WORK TO COMPLETE.
Nothing below is to be printed except the lines between the line holding "rw [Finset.sum_add_distrib] at hS5k" and the line holding "hT, Finset.mem_erase, mem_singleton_iff]", inclusive, each exactly as it appears.

[Stored items]
import Summits.CriticalPhenomena.PercolationContinuityZ3.Theorems.PercNearOneGluingNoHeavyLowerTailQuantitativeS5HarrisFloor
import Summits.CriticalPhenomena.PercolationContinuityZ3.Theorems.PercNearOneGluingAdditiveGluingGenOfSurplusTransfer
import HarnessLib

/-!
# Quantitative (GEN) WITH the Harris floors: `Sur_o(A) ≥ Σ_a γ_a·φ_a + Σ_{a ≠ k} worldFloor_a`

Support file (`--supports stmt-CriticalPhenomena-4575`), prover seat `prim-rate-mine-2` (lane prim-rate, constants-miner (c), BENCH row
M2-R13; bookkeeping on top of the landed rows M2-R4 `CSH.surplus_ge_sum_rankGain` and M2-R6 `CSH.surplusTransfer_ge_sum_rankGain_add_worldFloor`).
No definitions, no named facts, no sorries; standard axioms.

The (GEN) induction peels the rank-maximal relay `k` of `A` with the one-cluster vdBHK inequality and then uses (S5) for `T = A∖k` with
second observer `k`.  Feeding the lane's (S5) WITH the rank gains AND the world-Harris floors (kernel p309792) instead of the bare
rank-gain form gives, for non-degenerate weights, `o ∉ A`, monotone nonnegative `F`, an injective compatible rank and `k` the rank-maximal relay,

  `Σ_{a ∈ A} rankGain w A r F a · avoidConst w a (A∖a) o + Σ_{a ∈ A∖k} worldFloor w a (A_{<a}) ({a} ∪ (A∖k)_{>a}) o k F ≤ surplus w A r F o`

(`CSH.surplus_ge_sum_rankGain_add_worldFloor`): every discarded HARRIS term of the (S5) step now rides along in (GEN).
[cite: KozmaNitzan2024, Conj. 4 (p. 32), Lemma 2 (p. 6)] [cite: VandenbergHaggstromKahn2005, Thm. 1.3 (p. 6)]
-/

noncomputable section

namespace Summit.CriticalPhenomena.PercolationContinuityZ3.Theorems

open MeasureTheory Set Literature.Probability.LatticeModels Literature.Probability.Percolation
open scoped Classical
open KNPreFKG

namespace CSH

variable {n : ℕ}

/-- **Quantitative (GEN) with the Harris floors, Sur-form.**  Non-degenerate weights, `o ∉ A`, monotone nonnegative `F`, injective
compatible rank `r`, `k ∈ A` rank-maximal:
`Σ_{a ∈ A} rankGain w A r F a · μ(o ∈ C_a | a ↮ A∖a) + Σ_{a ∈ A∖k} worldFloor_a ≤ Sur_o(A)`, where the floor of `a ∈ T = A∖k` has avoided set
`T_{<a}`, marker set `{a} ∪ T_{>a}` and second observer `k` (exactly the (S5) floors of `CSH.surplusTransfer_ge_sum_rankGain_add_worldFloor` for
`(T; o, k)`).  One vdBHK peel of `k` (as in `AGloc.gen_firstRank_of_surplusTransfer`) on top of that theorem.
[cite: KozmaNitzan2024, Conj. 4 (p. 32)] [cite: VandenbergHaggstromKahn2005, Thm. 1.3 (p. 6)] -/
theorem surplus_ge_sum_rankGain_add_worldFloor (w : Sym2 (Fin n) → unitInterval) (hw : ∀ e, 0 < w e ∧ w e < 1)
    (A : Finset (Fin n)) (o : Fin n) (F : Set (Fin n) → ℝ) (r : Fin n → ℕ)
    (hF : ∀ S S' : Set (Fin n), S ⊆ S' → F S ≤ F S') (hF0 : ∀ S : Set (Fin n), 0 ≤ F S) (hr : Set.InjOn r ↑A)
    (hcompat : ∀ a ∈ A, ∀ a' ∈ A, r a < r a' →
      ∫ ω, F (openCluster ω a) ∂(prodBernoulli w) ≤ ∫ ω, F (openCluster ω a') ∂(prodBernoulli w))
    (hoA : o ∉ A) (k : Fin n) (hkA : k ∈ A) (hkmax : ∀ a ∈ A, r a ≤ r k) :
    ∑ a ∈ A, rankGain w A r F a * avoidConst w a (↑(A.erase a) : Set (Fin n)) o +
        ∑ a ∈ A.erase k, worldFloor w a (↑((A.erase k).filter (fun b => r b < r a)) : Set (Fin n))
          (insert a ((A.erase k).filter (fun b => r a < r b))) o k F ≤
      surplus w A r F o := by
  classical
  set μ := prodBernoulli w with hμ
  have hmeas : ∀ S : Set (BondConfig (Fin n)), MeasurableSet S := fun _ => MeasurableSet.of_discrete
  have hint : ∀ (g : BondConfig (Fin n) → ℝ) (S : Set (BondConfig (Fin n))), IntegrableOn g S μ :=
    fun g S => (Integrable.of_finite).integrableOn
  have hn := fun (S : Set (BondConfig (Fin n))) => (measureReal_nonneg : 0 ≤ μ.real S)
  -- the rank-maximal relay `k` and `T = A.erase k`
  set T : Finset (Fin n) := A.erase k with hT
  have hTA : ∀ a ∈ T, a ∈ A := fun a ha => Finset.mem_of_mem_erase ha
  have hkT : k ∉ T := Finset.notMem_erase k A
  have hlt : ∀ a ∈ T, r a < r k := by
    intro a ha
    rcases (hkmax a (hTA a ha)).lt_or_eq with h | h
    · exact h
    · exact absurd (hr (hTA a ha) hkA h) (Finset.ne_of_mem_erase ha)
  have hrT : Set.InjOn r ↑T := hr.mono (by intro a ha; exact hTA a ha)
  have hcompatT : ∀ a ∈ T, ∀ a' ∈ T, r a < r a' →
      ∫ ω, F (openCluster ω a) ∂(prodBernoulli w) ≤ ∫ ω, F (openCluster ω a') ∂(prodBernoulli w) :=
    fun a ha a' ha' h => hcompat a (hTA a ha) a' (hTA a' ha') h
  have hko : o ≠ k := fun h => hoA (h ▸ hkA)
  have hoT : o ∉ T := fun h => hoA (hTA o h)
  -- quantitative (S5) for `(T; o, k)` WITH the rank gains
  have hS5k := surplusTransfer_ge_sum_rankGain_add_worldFloor w hw o k hko T r F hF hF0 hrT hcompatT hoT hkT
  set f₀ : BondConfig (Fin n) → ℝ := fun ω => F (openCluster ω o) with hf₀
  set fk : BondConfig (Fin n) → ℝ := fun ω => F (openCluster ω k) with hfk
  set mk : ℝ := ∫ ω, fk ω ∂μ with hmk
  set UT : Set (BondConfig (Fin n)) := ⋃ a ∈ T, openConn o a with hUT
  set Ok : Set (BondConfig (Fin n)) := openConn o k with hOk
  set Dk : Set (BondConfig (Fin n)) := {ω : BondConfig (Fin n) | ∀ a ∈ T, ¬ (openGraph ω).Reachable k a} with hDk
  set pat : Fin n → Fin n → Set (BondConfig (Fin n)) := fun x a =>
    (openConn x a ∩ ⋂ a' ∈ T.filter (fun a' => r a' < r a), (openConn x a')ᶜ : Set (BondConfig (Fin n))) with hpat
  -- patterns over `A`: for `a ∈ T` they are the `T`-patterns, for `k` it is `Ok ∩ Dk`
  have hfiltT : ∀ a ∈ T, A.filter (fun a' => r a' < r a) = T.filter (fun a' => r a' < r a) := by
    intro a ha
    rw [hT, AGloc.filter_erase_of_not]
    exact fun h => lt_asymm h (hlt a ha)
  have hfiltk : A.filter (fun a' => r a' < r k) = T := by
    ext a
    simp only [Finset.mem_filter, hT, Finset.mem_erase]
    constructor
    · rintro ⟨ha, h⟩; exact ⟨fun hak => lt_irrefl _ (hak ▸ h), ha⟩
    · rintro ⟨hak, ha⟩; exact ⟨ha, hlt a (Finset.mem_erase.2 ⟨hak, ha⟩)⟩
  have hPk : (openConn o k ∩ ⋂ a' ∈ A.filter (fun a' => r a' < r k), (openConn o a')ᶜ : Set (BondConfig (Fin n))) = Dk ∩ Ok := by
    rw [hfiltk]
    ext ω
    simp only [hDk, hOk, mem_inter_iff, mem_iInter, mem_compl_iff, openConn, mem_setOf_eq]
    constructor
    · rintro ⟨hk', h⟩
      exact ⟨fun a ha hka => h a ha (hk'.trans hka), hk'⟩
    · rintro ⟨h, hk'⟩
      exact ⟨hk', fun a ha hoa => h a ha (hk'.symm.trans hoa)⟩
  have hsumA : ∑ a ∈ A, μ.real (openConn o a ∩ ⋂ a' ∈ A.filter (fun a' => r a' < r a), (openConn o a')ᶜ : Set (BondConfig (Fin n))) *
        ∫ ω, F (openCluster ω a) ∂μ =
      ∑ a ∈ T, μ.real (pat o a) * ∫ ω, F (openCluster ω a) ∂μ + μ.real (Dk ∩ Ok) * mk := by
    rw [← Finset.add_sum_erase A _ hkA, hPk, add_comm]
    congr 1
    refine Finset.sum_congr rfl fun a ha => ?_
    rw [hfiltT a ha]
  -- the union over `A` splits as `UT ∪ Ok`, and `(UT ∪ Ok) \ UT = Dk ∩ Ok`
  have hUA : (⋃ a ∈ A, (openConn o a : Set (BondConfig (Fin n)))) = UT ∪ Ok := by
    ext ω
    simp only [hUT, hOk, mem_iUnion, mem_union, exists_prop, hT, Finset.mem_erase]
    constructor
    · rintro ⟨a, ha, h⟩
      by_cases hak : a = k
      · exact Or.inr (hak ▸ h)
      · exact Or.inl ⟨a, ⟨hak, ha⟩, h⟩
    · rintro (⟨a, ⟨_, ha⟩, h⟩ | h)
      · exact ⟨a, ha, h⟩
      · exact ⟨k, hkA, h⟩
  have h0k : ∀ ω ∈ Ok, f₀ ω = fk ω := fun ω hω => by
    simp only [hf₀, hfk]; rw [openCluster_eq_of_reachable (hω : (openGraph ω).Reachable o k)]
  have hdiff : (UT ∪ Ok) \ UT = Dk ∩ Ok := by
    ext ω
    simp only [hUT, hOk, hDk, mem_sdiff, mem_union, mem_iUnion, mem_inter_iff, exists_prop, not_exists, not_and, openConn,
      mem_setOf_eq]
    constructor
    · rintro ⟨h | h, hno⟩
      · obtain ⟨a, ha, h'⟩ := h; exact absurd h' (hno a ha)
      · exact ⟨fun a ha hka => hno a ha (h.trans hka), h⟩
    · rintro ⟨hd, hk'⟩
      exact ⟨Or.inr hk', fun a ha hoa => hd a ha (hk'.symm.trans hoa)⟩
  have hsplit : ∫ ω in UT ∪ Ok, f₀ ω ∂μ = ∫ ω in UT, f₀ ω ∂μ + ∫ ω in Dk ∩ Ok, fk ω ∂μ := by
    rw [← integral_inter_add_sdiff (hmeas UT) (hint f₀ (UT ∪ Ok)), inter_eq_right.2 subset_union_left, hdiff,
      setIntegral_congr_fun (hmeas (Dk ∩ Ok)) fun ω hω => h0k ω hω.2]
  -- one-cluster BHK for `C(k)` given `k ↮ T`
  have hindk : ∀ ω : BondConfig (Fin n), (connFamily k o).indicator (1 : Set (Sym2 (Fin n)) → ℝ) (openEdgeCluster ω k) =
      Ok.indicator (1 : BondConfig (Fin n) → ℝ) ω := fun ω => by
    rw [congrFun (indicator_comp_openEdgeCluster (connFamily k o) k) ω, ← openConn_eq_setOf_connFamily, openConn_symm k o]
  have hprod : ∀ (S : Set (BondConfig (Fin n))) (g : BondConfig (Fin n) → ℝ),
      ∫ ω in Dk, S.indicator (1 : BondConfig (Fin n) → ℝ) ω * g ω ∂μ = ∫ ω in Dk ∩ S, g ω ∂μ := by
    intro S g
    rw [← setIntegral_mul_indicator_one μ Dk S g]
    refine setIntegral_congr_fun (hmeas Dk) fun ω _ => ?_
    ring
  have hDset : {ω : BondConfig (Fin n) | ∀ x ∈ (↑T : Set (Fin n)), ¬ (openGraph ω).Reachable k x} = Dk := by
    ext ω; simp [hDk]
  have hBHK := BHK2006_clusterConditionalPositiveAssociation_holds (Fin n) w k (↑T : Set (Fin n))
    ((connFamily k o).indicator 1) (fun C => F {a | a = k ∨ ∃ e ∈ C, a ∈ e})
    (monotone_indicator_one_of_isUpperSet (isUpperSet_connFamily k o)) (monotone_clusterFun k F hF)
    (by exact_mod_cast hkT)
  simp only [hDset, clusterFun_openEdgeCluster, hindk] at hBHK
  rw [setIntegral_indicator_one_eq, hprod Ok] at hBHK
  change μ.real (Dk ∩ Ok) * ∫ ω in Dk, fk ω ∂μ ≤ μ.real Dk * ∫ ω in Dk ∩ Ok, fk ω ∂μ at hBHK
  -- the rank gain of `k`: `γ_k = Sur_k(T) − κ_k`
  have hγk : rankGain w A r F k = surplus w T r F k - (mk * μ.real Dk - ∫ ω in Dk, fk ω ∂μ) := by
    rw [rankGain_top_eq w A r F k hkA hr hkmax, ← hT, hDset]
  -- positivity of `μ(Dk)` (non-degenerate weights)
  have hempty : (∅ : BondConfig (Fin n)) ∈ Dk := by
    intro a ha h
    rw [HullPort.reachable_empty_iff] at h
    exact hkT (h ▸ ha)
  have hDkpos : 0 < μ.real Dk := prodBernoulli_real_pos_of_nonempty hw ⟨∅, hempty⟩
  -- rewrite the quantitative (S5) in the present notation
  have hDset' : {ω : BondConfig (Fin n) | ∀ a ∈ (↑T : Set (Fin n)), ¬ (openGraph ω).Reachable k a} = Dk := hDset
  rw [hDset'] at hS5k
  change μ.real Dk * (∑ a ∈ T, (rankGain w T r F a * avoidConst w a ((↑(T.erase a) : Set (Fin n)) ∪ {k}) o +
        worldFloor w a (↑(T.filter (fun b => r b < r a)) : Set (Fin n)) (insert a (T.filter (fun b => r a < r b))) o k F)) +
      μ.real (Dk ∩ Ok) * (∫ ω in (⋃ a ∈ T, openConn k a), fk ω ∂μ - ∑ a ∈ T, μ.real (pat k a) * ∫ ω, F (openCluster ω a) ∂μ) ≤
    μ.real Dk * (∫ ω in UT, f₀ ω ∂μ - ∑ a ∈ T, μ.real (pat o a) * ∫ ω, F (openCluster ω a) ∂μ) at hS5k
  rw [Finset.sum_add_distrib] at hS5k
  set WF : ℝ := ∑ a ∈ T, worldFloor w a (↑(T.filter (fun b => r b < r a)) : Set (Fin n)) (insert a (T.filter (fun b => r a < r b))) o k F
    with hWF
  -- identify the `T`-part of the target sum
  have hsumT : ∑ a ∈ T, rankGain w T r F a * avoidConst w a ((↑(T.erase a) : Set (Fin n)) ∪ {k}) o
      = ∑ a ∈ T, rankGain w A r F a * avoidConst w a (↑(A.erase a) : Set (Fin n)) o := by
    refine Finset.sum_congr rfl fun a ha => ?_
    have hak : a ≠ k := Finset.ne_of_mem_erase ha
    have hset : (↑(T.erase a) : Set (Fin n)) ∪ {k} = (↑(A.erase a) : Set (Fin n)) := by
      ext b
      simp only [mem_union, Finset.mem_coe, hT, Finset.mem_erase, mem_singleton_iff]
      constructor
      · rintro (⟨hba, _, hbA⟩ | rfl)
        · exact ⟨hba, hbA⟩
        · exact ⟨hak.symm, hkA⟩
      · rintro ⟨hba, hbA⟩
        by_cases hbk : b = k
        · exact Or.inr hbk
        · exact Or.inl ⟨hba, hbk, hbA⟩
    rw [rankGain_erase_top w A r F k a ha hkmax hr hkA, hset]
  -- the `k`-term: `avoidConst w k ↑(A.erase k) o = μ(Dk ∩ Ok)/μ(Dk)`
  have hqk : avoidConst w k (↑(A.erase k) : Set (Fin n)) o = μ.real (Dk ∩ Ok) / μ.real Dk := by
    simp only [avoidConst, ← hT, hDset, hOk, openConn_symm k o, hμ]
  -- assemble
  have hsurA : surplus w A r F o = (∫ ω in UT, f₀ ω ∂μ + ∫ ω in Dk ∩ Ok, fk ω ∂μ)
      - (∑ a ∈ T, μ.real (pat o a) * ∫ ω, F (openCluster ω a) ∂μ + μ.real (Dk ∩ Ok) * mk) := by
    unfold surplus
    rw [hsumA, hUA, hsplit]
  have hsurkT : surplus w T r F k = ∫ ω in (⋃ a ∈ T, openConn k a), fk ω ∂μ - ∑ a ∈ T, μ.real (pat k a) * ∫ ω, F (openCluster ω a) ∂μ := by
    rfl
  rw [← Finset.add_sum_erase A (fun a => rankGain w A r F a * avoidConst w a (↑(A.erase a) : Set (Fin n)) o) hkA, ← hT, ← hsumT,
    hqk, hsurA, hγk]
  -- multiply through by `μ(Dk) > 0`
  rw [← mul_le_mul_iff_of_pos_left hDkpos]
  have e1 : μ.real Dk * (surplus w T r F k - (mk * μ.real Dk - ∫ ω in Dk, fk ω ∂μ)) * (μ.real (Dk ∩ Ok) / μ.real Dk)
      = μ.real (Dk ∩ Ok) * surplus w T r F k - μ.real (Dk ∩ Ok) * (mk * μ.real Dk - ∫ ω in Dk, fk ω ∂μ) := by
    field_simp
  have e2 : μ.real Dk * ((surplus w T r F k - (mk * μ.real Dk - ∫ ω in Dk, fk ω ∂μ)) * (μ.real (Dk ∩ Ok) / μ.real Dk) +
        ∑ a ∈ T, rankGain w T r F a * avoidConst w a ((↑(T.erase a) : Set (Fin n)) ∪ {k}) o + WF) =
      (μ.real (Dk ∩ Ok) * surplus w T r F k - μ.real (Dk ∩ Ok) * (mk * μ.real Dk - ∫ ω in Dk, fk ω ∂μ)) +
        μ.real Dk * (∑ a ∈ T, rankGain w T r F a * avoidConst w a ((↑(T.erase a) : Set (Fin n)) ∪ {k}) o) + μ.real Dk * WF := by
    rw [mul_add, mul_add, ← mul_assoc, e1]
  rw [e2, hsurkT]
  linarith [hS5k, hBHK]

end CSH

end Summit.CriticalPhenomena.PercolationContinuityZ3.Theorems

RESULT FOR THIS TASK.
  rw [Finset.sum_add_distrib] at hS5k
  set WF : ℝ := ∑ a ∈ T, worldFloor w a (↑(T.filter (fun b => r b < r a)) : Set (Fin n)) (insert a (T.filter (fun b => r a < r b))) o k F
    with hWF
  -- identify the `T`-part of the target sum
  have hsumT : ∑ a ∈ T, rankGain w T r F a * avoidConst w a ((↑(T.erase a) : Set (Fin n)) ∪ {k}) o
      = ∑ a ∈ T, rankGain w A r F a * avoidConst w a (↑(A.erase a) : Set (Fin n)) o := by
    refine Finset.sum_congr rfl fun a ha => ?_
    have hak : a ≠ k := Finset.ne_of_mem_erase ha
    have hset : (↑(T.erase a) : Set (Fin n)) ∪ {k} = (↑(A.erase a) : Set (Fin n)) := by
      ext b
      simp only [mem_union, Finset.mem_coe, hT, Finset.mem_erase, mem_singleton_iff]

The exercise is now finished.